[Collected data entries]

• • •

/-!
# The TWO-ATOM FLOOR of Harris' inequality (sharp explicit strictness, cube form)
# (`q_e(1−q_e)·D_e f(η₁)·D_e g(η₂)·Π_{i≠e} m_i(η₁,η₂) ≤ Cov(f,g)`, `m_i = q_i / 1−q_i / q_i(1−q_i)` as `η₁ i = η₂ i = 1 / = 0 / differ)

Support file (`--supports stmt-CriticalPhenomena-4575`), prover seat `prim-rate-mine-2` (lane prim-rate, constants-miner (c), BENCH row
M2-R48; `run/shared/lean/prim/prim-rate/prim-rate-mine-2/PROOFS.md` §P48).  No definitions, no named facts, no sorries; standard axioms.

Row M2-R47 (`QuantHarris.cov_ge_pow_mul_jumps`) floored the covariance of two increasing functions by `p₀^{2|E|+2}·J₁·J₂` from two SEPARATE
influence witnesses of one coordinate (the influence-product floor, each influence floored by one atom); the exponent `2|E|` is an artefact
of multiplying two one-atom floors.  THIS FILE proves the sharp form on the cube `ι → Bool` (product weight `prodWeight q`, `q ∈ [0,1]^ι`,
nonnegative monotone `f, g`, ANY coordinate `e`, ANY configurations `η₁, η₂`; `D_e f = QuantHarris.pivDiff e f`):

* `QuantHarris.cov_ge_twoAtom`: `q_e(1−q_e) · D_e f(η₁) · D_e g(η₂) · Π_{i ≠ e} m_i(η₁,η₂) ≤ E(fg) − E f·E g`,
  `m_i = q_i` if `η₁ i = η₂ i = 1`, `1 − q_i` if `η₁ i = η₂ i = 0`, `q_i(1−q_i)` if `η₁ i ≠ η₂ i`.
  For `η₁ = η₂` this is the one-atom case of the joint-influence floor `q_e(1−q_e)·E[D_e f·D_e g] ≤ Cov` (row M2-R1); the content is
  `η₁ ≠ η₂` (no common pivotal configuration, e.g. `f = x_e ∧ x_a`, `g = x_e ∨ x_a`): a coordinate on which the witnesses DISAGREE costs
  exactly `q_i(1−q_i)`.  Equality: `f = AND`, `g = OR`, `η₁ = 1`, `η₂ = 0` (`QuantHarris.cov_and_or_eq_prod`).
  PROOF (`cov_ge_twoAtom_aux`, strong induction on the set `S` of free coordinates `≠ e`): a coordinate on which `η₁, η₂` agree is frozen
  at the common value (`cov_section_le`); when they disagree on all of `S`, split along some `a ∈ S` (`twoAtom_mixed_step`): the two
  sections are floored by induction (jumps `A, C` and `B, D`), the influence term `q_a(1−q_a)·E[D_a f]·E[D_a g]` by the two COMPLEMENTARY
  cylinders through `η₁^{e→1}` and `η₂^{e→0}` (`cyl_mul_le_ex`), whose masses multiply to `q_e(1−q_e)·Π_{S∖a} q_i(1−q_i)` exactly, with
  `D_a f(η₁^{e→1}) ≥ A − B`, `D_a g(η₂^{e→0}) ≥ D − C`; the pieces add up by
  `qAC + (1−q)BD + q(1−q)(A−B)(D−C) − q(1−q)AD = q²AC + (1−q)²BD + q(1−q)BC ≥ 0` (`mixed_step_arith`).
The witness-free constant `Π_i q_i(1−q_i)`, the transfer to `prodBernoulli` and the support form `(p₀(1−p₀))^{|E|}·J₁J₂ ≤ Cov` are in
`…QuantitativeHarrisSharpStrictness.lean`.
Census before proof (lane rule, exact rationals): every pair of monotone Boolean functions on `m ≤ 3` coordinates × every `e, η₁, η₂` ×
weights in `{1/10,3/10,1/2,7/10,9/10}^m` (254 305 instances), `m = 4` (4.3·10⁶, float), random real-valued monotone pairs `m ≤ 5`: 0 violations,
`min Cov/floor = 1`.
[cite: Harris1960, Lemma 4.1 (p. 16)] [cite: Talagrand1996, Thm. 1.1 (p. 244)]
-/

noncomputable section

namespace Summit.CriticalPhenomena.PercolationContinuityZ3.Theorems

namespace QuantHarris

open Finset Literature.Combinatorics.Sahi2008 SahiSubsetChord SahiCoSingleton

variable {ι : Type*} [Fintype ι] [DecidableEq ι]

/-! ### The two-atom floor -/

omit [Fintype ι] in
/-- Updating at `a ≠ e` with the value already there, after an update at `e`, changes nothing. [folklore] -/
theorem update_update_of_eq (x : ι → Bool) (e a : ι) (hae : a ≠ e) (c b : Bool) (h : x a = b) :
    Function.update (Function.update x e c) a b = Function.update x e c := by
  funext i
  rcases eq_or_ne i a with rfl | hia
  · rw [Function.update_self, Function.update_of_ne hae, h]
  · rw [Function.update_of_ne hia]

/-- The real arithmetic of the mixed step: `qAC + (1−q)BD + q(1−q)(A−B)(D−C) ≥ q(1−q)AD` for nonnegative `A, B, C, D`, `q ∈ [0,1]`
(the difference is `q²AC + (1−q)²BD + q(1−q)BC`), dressed with the section covariances and the influence product. [this file] -/
theorem mixed_step_arith {qa K P A B C D c₁ c₀ X Y : ℝ} (hqa0 : 0 ≤ qa) (hqa1 : 0 ≤ 1 - qa) (hK : 0 ≤ K) (hP : 0 ≤ P)
    (hA : 0 ≤ A) (hB : 0 ≤ B) (hC : 0 ≤ C) (hD : 0 ≤ D) (hX : 0 ≤ X) (hY : 0 ≤ Y)
    (I1 : K * (A * C) * P ≤ c₁) (I0 : K * (B * D) * P ≤ c₀)
    (hXY : B < A → C < D → K * P * ((A - B) * (D - C)) ≤ X * Y) :
    K * (A * D) * (qa * (1 - qa) * P) ≤ qa * c₁ + (1 - qa) * c₀ + qa * (1 - qa) * (X * Y) := by
  have J1 := mul_le_mul_of_nonneg_left I1 hqa0
  have J0 := mul_le_mul_of_nonneg_left I0 hqa1
  have hXY0 : 0 ≤ qa * (1 - qa) * (X * Y) := mul_nonneg (mul_nonneg hqa0 hqa1) (mul_nonneg hX hY)
  have hKP : 0 ≤ K * P := mul_nonneg hK hP
  have hADP : 0 ≤ K * (A * D) * P := mul_nonneg (mul_nonneg hK (mul_nonneg hA hD)) hP
  have hc1 : 0 ≤ qa * c₁ := le_trans (mul_nonneg hqa0 (mul_nonneg (mul_nonneg hK (mul_nonneg hA hC)) hP)) J1
  have hc0 : 0 ≤ (1 - qa) * c₀ := le_trans (mul_nonneg hqa1 (mul_nonneg (mul_nonneg hK (mul_nonneg hB hD)) hP)) J0
  have hqa1' : qa ≤ 1 := by linarith
  have hqa0' : 1 - qa ≤ 1 := by linarith
  by_cases hBA : A ≤ B
  · -- the `0`-section alone suffices
    have h1 : K * (A * D) * P ≤ K * (B * D) * P :=
      mul_le_mul_of_nonneg_right (mul_le_mul_of_nonneg_left (mul_le_mul_of_nonneg_right hBA hD) hK) hP
    have h2 : (1 - qa) * (K * (A * D) * P) ≤ (1 - qa) * (K * (B * D) * P) := mul_le_mul_of_nonneg_left h1 hqa1
    have h3 : qa * ((1 - qa) * (K * (A * D) * P)) ≤ 1 * ((1 - qa) * (K * (A * D) * P)) :=
      mul_le_mul_of_nonneg_right hqa1' (mul_nonneg hqa1 hADP)
    have hid : K * (A * D) * (qa * (1 - qa) * P) = qa * ((1 - qa) * (K * (A * D) * P)) := by ring
    rw [hid]
    linarith
  by_cases hCD : D ≤ C
  · have h1 : K * (A * D) * P ≤ K * (A * C) * P :=
      mul_le_mul_of_nonneg_right (mul_le_mul_of_nonneg_left (mul_le_mul_of_nonneg_left hCD hA) hK) hP
    have h2 : qa * (K * (A * D) * P) ≤ qa * (K * (A * C) * P) := mul_le_mul_of_nonneg_left h1 hqa0
    have h3 : (1 - qa) * (qa * (K * (A * D) * P)) ≤ 1 * (qa * (K * (A * D) * P)) :=
      mul_le_mul_of_nonneg_right hqa0' (mul_nonneg hqa0 hADP)
    have hid : K * (A * D) * (qa * (1 - qa) * P) = (1 - qa) * (qa * (K * (A * D) * P)) := by ring
    rw [hid]
    linarith
  push Not at hBA hCD
  have JXY := mul_le_mul_of_nonneg_left (hXY hBA hCD) (mul_nonneg hqa0 hqa1)
  nlinarith [mul_nonneg hKP (mul_nonneg (mul_nonneg hqa0 hqa0) (mul_nonneg hA hC)),
    mul_nonneg hKP (mul_nonneg (mul_nonneg hqa1 hqa1) (mul_nonneg hB hD)),
    mul_nonneg hKP (mul_nonneg (mul_nonneg hqa0 hqa1) (mul_nonneg hB hC))]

• • •

» Aim of the exercise:
Reproduce every line in the data that has the word "witnesses" in it.

» Exercise answer:
influence witnesses of one coordinate (the influence-product floor, each influence floored by one atom); the exponent `2|E|` is an artefact
  `η₁ ≠ η₂` (no common pivotal configuration, e.g. `f = x_e ∧ x_a`, `g = x_e ∨ x_a`): a coordinate on which the witnesses DISAGREE costs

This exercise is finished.